I mentioned in my previous post on the HTML 5 microdata draft that it included a use case from me; it’s this one:

A scholar and teacher wants other scholars (and potentially students) to be able to easily extract information about who he is to add it to their contact databases.

This is close to my description, but significantly narrower. Compare my words:

I want to be able to add structured data to my web site to denote who I am, what I have published, and what I teach in such a way that other scholars (and potentially students) can easily extract that information to add it to their contact databases, or to their bibliographic applications, or whatever. This involves contact data, for sure, but also other, domain specific, data, as well, and so presumes a flexible and extensible model and syntax.

The distinction is important because it makes clear that fixed encoding formats like hCard are not close to adequate; this is not just about a one-size-fits-all profile format, nor about possible integration into one particular kind of application (a contact database).

HTML5 Microdata Proposal

Posted in Technology on May 10th, 2009 by darcusb – 4 Comments

I’ve been following the discussion about extensible metadata in HTML 5 from afar, not really having the time to get any more involved. The bottom line for one of the primary use cases I provided was, can I represent what’s embedded in my home profile and publications pages? This isn’t just about data relating to me and my pages, but linking them to other data, elsewhere. For example, I will be changing my subject pages to link to the new Library of Congress id service, such as subject headings.

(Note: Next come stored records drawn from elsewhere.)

/-- **Block identity** (letterwise pull-back of Kontsevich's forms along the cubical chart, grouped
in blocks): with `P m = y₀ ⋯ y_{m-1}`,
`∏_{i < |s|} (ε_i ? c P_i/(1 − c P_{i+1}) : 1/y_i) = ∏_{l < k} c P_{p_l}/(1 − c P_{p_{l+1}})`,
`p_l = s₁ + ⋯ + s_l`, for every index `s` with positive entries. [folklore] -/
theorem blockIdentity_nat (s : List ℕ) (hs : ∀ a ∈ s, 1 ≤ a) (y : ℕ → ℝ) (hy : ∀ j, y j ≠ 0)
    (c : ℝ) :
    ∏ i ∈ Finset.range s.sum,
        (if (MZV.binaryWord s).getD i false then
          c * (∏ j ∈ Finset.range i, y j) / (1 - c * ∏ j ∈ Finset.range (i + 1), y j)
        else 1 / y i)
      = ∏ l ∈ Finset.range s.length,
          c * (∏ j ∈ Finset.range (s.take l).sum, y j) /
            (1 - c * ∏ j ∈ Finset.range (s.take (l + 1)).sum, y j) := by
  induction s generalizing y c with
  | nil => simp
  | cons a s ih =>
    obtain ⟨b, rfl⟩ : ∃ b, a = b + 1 := ⟨a - 1, by have := hs a (by simp); omega⟩
    have hs' : ∀ a ∈ s, 1 ≤ a := fun a ha => hs a (by simp [ha])
    -- split the left product at `b + 1`
    rw [List.sum_cons, Finset.prod_range_add, Finset.prod_range_succ]
    -- the first block
    have h1 : ∏ i ∈ Finset.range b,
        (if (MZV.binaryWord ((b + 1) :: s)).getD i false then
          c * (∏ j ∈ Finset.range i, y j) / (1 - c * ∏ j ∈ Finset.range (i + 1), y j)
        else 1 / y i) = (∏ j ∈ Finset.range b, y j)⁻¹ := by
      rw [← Finset.prod_inv_distrib]
      refine Finset.prod_congr rfl fun i hi => ?_
      rw [getD_binaryWord_succ_cons, if_pos (Finset.mem_range.mp hi)]
      simp
    have h2 : (if (MZV.binaryWord ((b + 1) :: s)).getD b false then
          c * (∏ j ∈ Finset.range b, y j) / (1 - c * ∏ j ∈ Finset.range (b + 1), y j)
        else 1 / y b) =
        c * (∏ j ∈ Finset.range b, y j) / (1 - c * ∏ j ∈ Finset.range (b + 1), y j) := by
      rw [getD_binaryWord_succ_cons, if_neg (lt_irrefl b), if_pos rfl, if_pos rfl]
    -- the shifted tail
    have h3 : ∏ i ∈ Finset.range s.sum,
        (if (MZV.binaryWord ((b + 1) :: s)).getD (b + 1 + i) false then
          c * (∏ j ∈ Finset.range (b + 1 + i), y j) /
            (1 - c * ∏ j ∈ Finset.range (b + 1 + i + 1), y j)
        else 1 / y (b + 1 + i)) =
        ∏ i ∈ Finset.range s.sum,
        (if (MZV.binaryWord s).getD i false then
          (c * ∏ j ∈ Finset.range (b + 1), y j) * (∏ j ∈ Finset.range i, y (b + 1 + j)) /
            (1 - (c * ∏ j ∈ Finset.range (b + 1), y j) * ∏ j ∈ Finset.range (i + 1), y (b + 1 + j))
        else 1 / y (b + 1 + i)) := by
      refine Finset.prod_congr rfl fun i _ => ?_
      rw [getD_binaryWord_succ_cons, if_neg (show ¬ (b + 1 + i < b) by omega),
        if_neg (show b + 1 + i ≠ b by omega), show b + 1 + i - (b + 1) = i by omega,
        show b + 1 + i + 1 = (b + 1) + (i + 1) by omega, Finset.prod_range_add _ (b + 1) i,
        Finset.prod_range_add _ (b + 1) (i + 1)]
      simp only [mul_assoc]
    rw [h1, h2, h3,
      ih hs' (fun j => y (b + 1 + j)) (fun j => hy _) (c * ∏ j ∈ Finset.range (b + 1), y j)]
    set A := ∏ j ∈ Finset.range (b + 1), y j with hA
    set B := ∏ j ∈ Finset.range b, y j with hB
    have hPb : B ≠ 0 := Finset.prod_ne_zero_iff.mpr fun j _ => hy j
    have h5 : B⁻¹ * (c * B / (1 - c * A)) = c / (1 - c * A) := by
      rw [mul_comm c B, mul_div_assoc, inv_mul_cancel_left₀ hPb]
    rw [h5]
    have h4 : ∀ S, ∏ j ∈ Finset.range (b + 1 + S), y j = A * ∏ j ∈ Finset.range S, y (b + 1 + j) :=
      fun S => by rw [hA]; exact Finset.prod_range_add _ _ _
    -- the right-hand side
    rw [List.length_cons, Finset.prod_range_succ' _ s.length]
    simp only [List.take_succ_cons, List.take_zero, List.sum_cons, List.sum_nil, add_zero,
      Finset.range_zero, Finset.prod_empty, mul_one, h4, mul_assoc]
    exact mul_comm _ _
/-!
# Lei–Ren–Zhang 2019, Lemma 3.1 (tree form): the logarithmic estimate per period

Analysis/FluidPDE proofs file (theorems only, no definitions, no named facts), on the discharge
path of the named fact `Literature.Analysis.FluidPDE.leiRenZhang2019_liouville_periodic`
(Z. Lei, X. Ren, Q. S. Zhang, arXiv:1902.11229 = Math. Ann. 383 (2022), Theorem 1.1). Lemma 3.1 of
the paper (arXiv p. 7): "Let `Φ ≤ 1` be a positive `z`-periodic solution to (1.6) in `P_R`
(`R ≥ 1`) which satisfies `‖Φ‖_{L¹(P(R/2))} ≥ κR⁴` for some `κ > 0`. Moreover we assume that
`Φ|_{r=0} ≥ ½`. Then there holds `−∫ ζ_R²(x) ln Φ(x,t) dx ≤ MR²` for all `t ∈ [−κR²/4, 0]` and
some positive constant `M` depending only on `κ`." This file is the periodic twin of
`LeiZhang2011.log_estimate`: the slice inequality (3.8) (`log_slice_bound_periodic`), the slab
energy functional as an absolutely continuous function of time (`slab_energy_package_periodic`),
the Nash–Poincaré lower bound on the set `W` of times of large mass ((3.9)–(3.12),
`nash_poincare_lower_periodic`, `slab_mass_of_quarter_mass_periodic`), and the time argument
((3.12)–(3.13), the tree's `LeiZhang2011.le_threshold_or_riccati`, unchanged). As in the tree's
Lei–Zhang chain the mass hypothesis is taken in `L^{1/4}` form (the output of Lemma 3.3,
`lower_mass_periodic`), and the constants depend on the angular-potential constant `C_Φ`
(through the slice inequality) and the mass constant.

* `log_estimate_periodic`.

## References

* Z. Lei, X. Ren, Q. S. Zhang, arXiv:1902.11229, §3, Lemma 3.1 and its proof, (3.8)–(3.13)
  (arXiv pp. 7–8). [LeiRenZhang2019]
* Z. Lei, Q. S. Zhang, arXiv:1011.5066, Lemma 3.2 (pp. 9–10) (tree `LeiZhang2011.log_estimate`).
  [LeiZhang2011]
-/

noncomputable section

open MeasureTheory Set Function Filter Metric intervalIntegral
open _root_.Topology
open scoped InnerProductSpace RealInnerProductSpace NNReal ENNReal Laplacian

namespace Literature.Analysis.FluidPDE

namespace LeiRenZhang2019

open LeiZhang2011 Literature.Analysis.Pluripotential
import Literature.Computability.QuantumComplexity.SandwichBlock
import Literature.Computability.QuantumComplexity.PhaseKickProgram
import HarnessLib

/-!
# The Hadamard-sandwich block encoding, III: diagonal targets (no column mixing)

Topic `Literature/Computability/QuantumComplexity`; sequel of `SandwichBlock.lean`. For a *diagonal*
target (a controlled phase such as the AJL factor `e^{±3πi/5}`) the sandwich needs no `CNOT`: with
`W' = L_rev · diag(i^g) · L` over the Hadamard wires `ws`,

* `hadSandwich_diag_apply`: between labels clean on `ws`,
  `W' x z = [z ≡ x off ws] · (1/2)^{|ws|} · Σ_{y ∈ fibre z} i^{g y}`;
* `sandwich_diag_entry`: re-indexed, `= [⋯] · (1/2)^{|ws|} Σ_{n < 2^{|ws|}} i^{g (writeNat ws z n)}`;
* `sum_range_two_pow_succ_writeNat`: with `ws = as ++ [r]` the sum splits by the bit on the
  selector wire `r`: `Σ_{n < 2^{k+1}} F(writeNat (as ++ [r]) z n) = Σ_{n<2^k} F(writeNat as z[r↦0] n) + Σ_{n<2^k} F(writeNat as z[r↦1] n)`;
* `sum_I_pow_one_add_two_mul_toNat`: `Σ_{n<2^k} i^{1 + 2[σ n]} = i·(2^k − 2#σ)`;
* the circuit `phaseSandwichCircuit ws ops h Fs Fz` (`H`-layer, `phaseKickCircuit`, reversed `H`-layer)
  with `phaseSandwichCircuit_toMatrix`.

## References

* D. W. Berry, A. M. Childs, R. Cleve, R. Kothari, R. D. Somma, STOC 2014, §3 [BerryEtAl2014].
-/

noncomputable section

namespace Literature.Computability.QuantumComplexity

open _root_.Matrix Finset Cryptography

variable {N : ℕ}

/-- **Entries of the diagonal sandwich** between labels clean on `ws`. [cite: BerryEtAl2014, §3] -/
theorem hadSandwich_diag_apply {ws : List (Fin N)} (hws : ws.Nodup) (g : QReg N → ℕ) {x z : QReg N}
    (hx : ∀ i ∈ ws, x i = false) (hz : ∀ i ∈ ws, z i = false) :
    (hadLayerRev ws * phaseDiag g * hadLayer ws) x z =
      if EqOff ws z x then ((1 / 2 : ℝ) : ℂ) ^ ws.length * ∑ y ∈ fibreOff ws z, Complex.I ^ g y else 0 := by
  rw [hadSandwich_apply hws _ hx hz]
  have inner : ∀ y', (∑ y ∈ fibreOff ws z, phaseDiag g y' y) = if y' ∈ fibreOff ws z then Complex.I ^ g y' else 0 := by
    intro y'
    simp only [phaseDiag, Matrix.diagonal_apply]
    rw [Finset.sum_ite_eq]
  simp_rw [inner]
  rw [← Finset.sum_filter]
  by_cases h : EqOff ws z x
  · rw [if_pos h]
    congr 1
    apply Finset.sum_congr _ fun _ _ => rfl
    ext y
    simp only [Finset.mem_filter, mem_fibreOff]
    exact ⟨fun hh => hh.2, fun hh => ⟨hh.trans h, hh⟩⟩
  · rw [if_neg h]
    convert mul_zero _
    apply Finset.sum_eq_zero
    intro y hy
    simp only [Finset.mem_filter, mem_fibreOff] at hy
    exact absurd (hy.2.symm.trans hy.1) h

/-- **Entries of the diagonal sandwich, re-indexed by the number on `ws`.** [cite: BerryEtAl2014, §3] -/
theorem sandwich_diag_entry {ws : List (Fin N)} (hws : ws.Nodup) (g : QReg N → ℕ) {x z : QReg N}
    (hx : ∀ i ∈ ws, x i = false) (hz : ∀ i ∈ ws, z i = false) :
    (hadLayerRev ws * phaseDiag g * hadLayer ws) x z =
      if EqOff ws z x then ((1 / 2 : ℝ) : ℂ) ^ ws.length * ∑ n ∈ Finset.range (2 ^ ws.length), Complex.I ^ g (writeNat ws z n)
      else 0 := by
  rw [hadSandwich_diag_apply hws g hx hz, sum_fibreOff_eq_sum_range ws hws]

/-- **Entries of the diagonal sandwich over `r :: as`, split by the selector bit on `r`.**
[cite: BerryEtAl2014, §3] -/
theorem sandwich_diag_entry_cons {r : Fin N} {as : List (Fin N)} (hnd : (r :: as).Nodup) (g : QReg N → ℕ) {x z : QReg N}
    (hx : ∀ i ∈ r :: as, x i = false) (hz : ∀ i ∈ r :: as, z i = false) :
    (hadLayerRev (r :: as) * phaseDiag g * hadLayer (r :: as)) x z =
      if EqOff (r :: as) z x then
        ((1 / 2 : ℝ) : ℂ) ^ (as.length + 1) *
          ((∑ n ∈ Finset.range (2 ^ as.length), Complex.I ^ g (writeNat as (Function.update z r false) n)) +
            ∑ n ∈ Finset.range (2 ^ as.length), Complex.I ^ g (writeNat as (Function.update z r true) n))
      else 0 := by
  have hr : r ∉ as := (List.nodup_cons.1 hnd).1
  have has : as.Nodup := (List.nodup_cons.1 hnd).2
  rw [hadSandwich_diag_apply hnd g hx hz, List.length_cons]
  split_ifs with h
  · congr 1
    rw [← Finset.sum_filter_add_sum_filter_not (fibreOff (r :: as) z) (fun y => y r = false)]
    have e1 : (fibreOff (r :: as) z).filter (fun y => ¬ y r = false) = (fibreOff (r :: as) z).filter (fun y => y r = true) :=
      Finset.filter_congr fun y _ => by cases y r <;> simp
    rw [e1, filter_fibreOff_cons hr z false, filter_fibreOff_cons hr z true, sum_fibreOff_eq_sum_range as has,
      sum_fibreOff_eq_sum_range as has]
  · rfl

/-- **Sign sums with a factor `i`**: `Σ_{n < 2^k} i^{1 + 2[σ n]} = i · (2^k − 2·#{n < 2^k | σ n})`. [folklore] -/
theorem sum_I_pow_one_add_two_mul_toNat (k : ℕ) (σ : ℕ → Bool) :
    ∑ n ∈ Finset.range (2 ^ k), Complex.I ^ (1 + 2 * (σ n).toNat) =
      Complex.I * ((2 ^ k : ℂ) - 2 * (((Finset.range (2 ^ k)).filter fun n => σ n = true).card : ℂ)) := by
  rw [← sum_I_pow_two_mul_toNat, Finset.mul_sum]
  exact Finset.sum_congr rfl fun n _ => by rw [pow_add, pow_one]

/-- **Entries of the diagonal sandwich for a selector-split sign predicate**: if the exponent is
`2[σ₀ n]` on the `r = 0` half and `1 + 2[σ₁ n]` on the `r = 1` half, then
`2·W' x z = [z ≡ x off r :: as] · ((1 − 2#σ₀/2^k) + i (1 − 2#σ₁/2^k))`. [cite: BerryEtAl2014, §3] -/
theorem two_mul_sandwich_diag_entry_of_sign {r : Fin N} {as : List (Fin N)} (hnd : (r :: as).Nodup) (g : QReg N → ℕ)
    {x z : QReg N} (hx : ∀ i ∈ r :: as, x i = false) (hz : ∀ i ∈ r :: as, z i = false) (σ₀ σ₁ : ℕ → Bool)
    (hg₀ : ∀ n, n < 2 ^ as.length → g (writeNat as (Function.update z r false) n) = 2 * (σ₀ n).toNat)
    (hg₁ : ∀ n, n < 2 ^ as.length → g (writeNat as (Function.update z r true) n) = 1 + 2 * (σ₁ n).toNat) :
    2 * (hadLayerRev (r :: as) * phaseDiag g * hadLayer (r :: as)) x z =
      if EqOff (r :: as) z x then
        ((1 : ℂ) - 2 * (((Finset.range (2 ^ as.length)).filter fun n => σ₀ n = true).card : ℂ) / 2 ^ as.length) +
          Complex.I * ((1 : ℂ) - 2 * (((Finset.range (2 ^ as.length)).filter fun n => σ₁ n = true).card : ℂ) / 2 ^ as.length)
      else 0 := by
  rw [sandwich_diag_entry_cons hnd g hx hz]
  split_ifs with h
  · have s0 : (∑ n ∈ Finset.range (2 ^ as.length), Complex.I ^ g (writeNat as (Function.update z r false) n)) =
        ∑ n ∈ Finset.range (2 ^ as.length), Complex.I ^ (2 * (σ₀ n).toNat) :=
      Finset.sum_congr rfl fun n hn => by rw [hg₀ n (Finset.mem_range.1 hn)]
    have s1 : (∑ n ∈ Finset.range (2 ^ as.length), Complex.I ^ g (writeNat as (Function.update z r true) n)) =
        ∑ n ∈ Finset.range (2 ^ as.length), Complex.I ^ (1 + 2 * (σ₁ n).toNat) :=
      Finset.sum_congr rfl fun n hn => by rw [hg₁ n (Finset.mem_range.1 hn)]
    rw [s0, s1, sum_I_pow_two_mul_toNat, sum_I_pow_one_add_two_mul_toNat]
    have h2 : (2 : ℂ) ^ as.length ≠ 0 := pow_ne_zero _ two_ne_zero
    have hhalf : ((1 / 2 : ℝ) : ℂ) ^ (as.length + 1) = ((2 : ℂ) ^ as.length)⁻¹ / 2 := by
      push_cast; rw [pow_succ, one_div, inv_pow]; ring
    rw [hhalf]
    field_simp
  · simp

/-! ### The diagonal sandwich circuit -/

section Circuit

variable (ws : List (Fin N)) (ops : List (ClOp (Fin N))) (h : ∀ op ∈ ops, op.WF) (Fs Fz : List (Fin N))

/-- **The diagonal sandwich circuit** (no column mixing). [cite: BerryEtAl2014, §3] -/
def phaseSandwichCircuit : QCircuit cliffordT N :=
  (((⟨ws.map hOn⟩ : QCircuit cliffordT N).append (phaseKickCircuit ops h Fs Fz)).append ⟨(ws.map hOn).reverse⟩)

/-- Its matrix. [cite: BerryEtAl2014, §3] -/
theorem phaseSandwichCircuit_toMatrix :
    (phaseSandwichCircuit ws ops h Fs Fz).toMatrix 0 = hadLayerRev ws * phaseDiag (phaseKickExp ops Fs Fz) * hadLayer ws := by
  rw [phaseSandwichCircuit, QCircuit.toMatrix_append, QCircuit.toMatrix_append, phaseKickCircuit_toMatrix, hadLayerRev, hadLayer,
    Matrix.mul_assoc]

/-- It is oracle-free. [folklore] -/
theorem phaseSandwichCircuit_isOracleFree : (phaseSandwichCircuit ws ops h Fs Fz).IsOracleFree := by
  intro g hg
  simp only [phaseSandwichCircuit, QCircuit.append, List.mem_append, List.mem_map, List.mem_reverse] at hg
  rcases hg with (⟨i, _, rfl⟩ | hg) | ⟨i, _, rfl⟩
  · trivial
  · exact phaseKickCircuit_isOracleFree ops h Fs Fz g hg
  · trivial

end Circuit

end Literature.Computability.QuantumComplexity

end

Can I do that in HTML 5?

The group (well, let’s be real, Ian Hickson) released a first draft of a proposal today. I haven’t really looked at it carefully and thought through all the implications, but my initial take is it seems an attempt to split the difference between RDFa and microformats. So one can encode metadata properties, for example, using either plain string tokens (the microformat way), or using URIs (the RDF/RDFa way). I might well prefer to use RDFa, but perhaps with some tweaks, the microdata proposal might well allow the most important pieces of RDFa. At least I hope so.

But there are places where there seem some arbitrary restrictions. For example, I see no way to define a microdata item’s identity as anything but local to the document (the spec only allowing local IDs; not global URIs). If I have that right, that’s a critical and arbitrary flaw, and needs to be changed.

And, as Shelley Powers points out, it’s really, really strange and arbitrary to allow one to use a “reversed DNS identifier” as a global identifier alternative to an HTTP URI, but not allow other prefix mechanisms (such as CURIEs), particularly when the common argument against namespace prefixes in general and CURIEs in particular if they are too difficult. I’d rather see all three, or only URIs.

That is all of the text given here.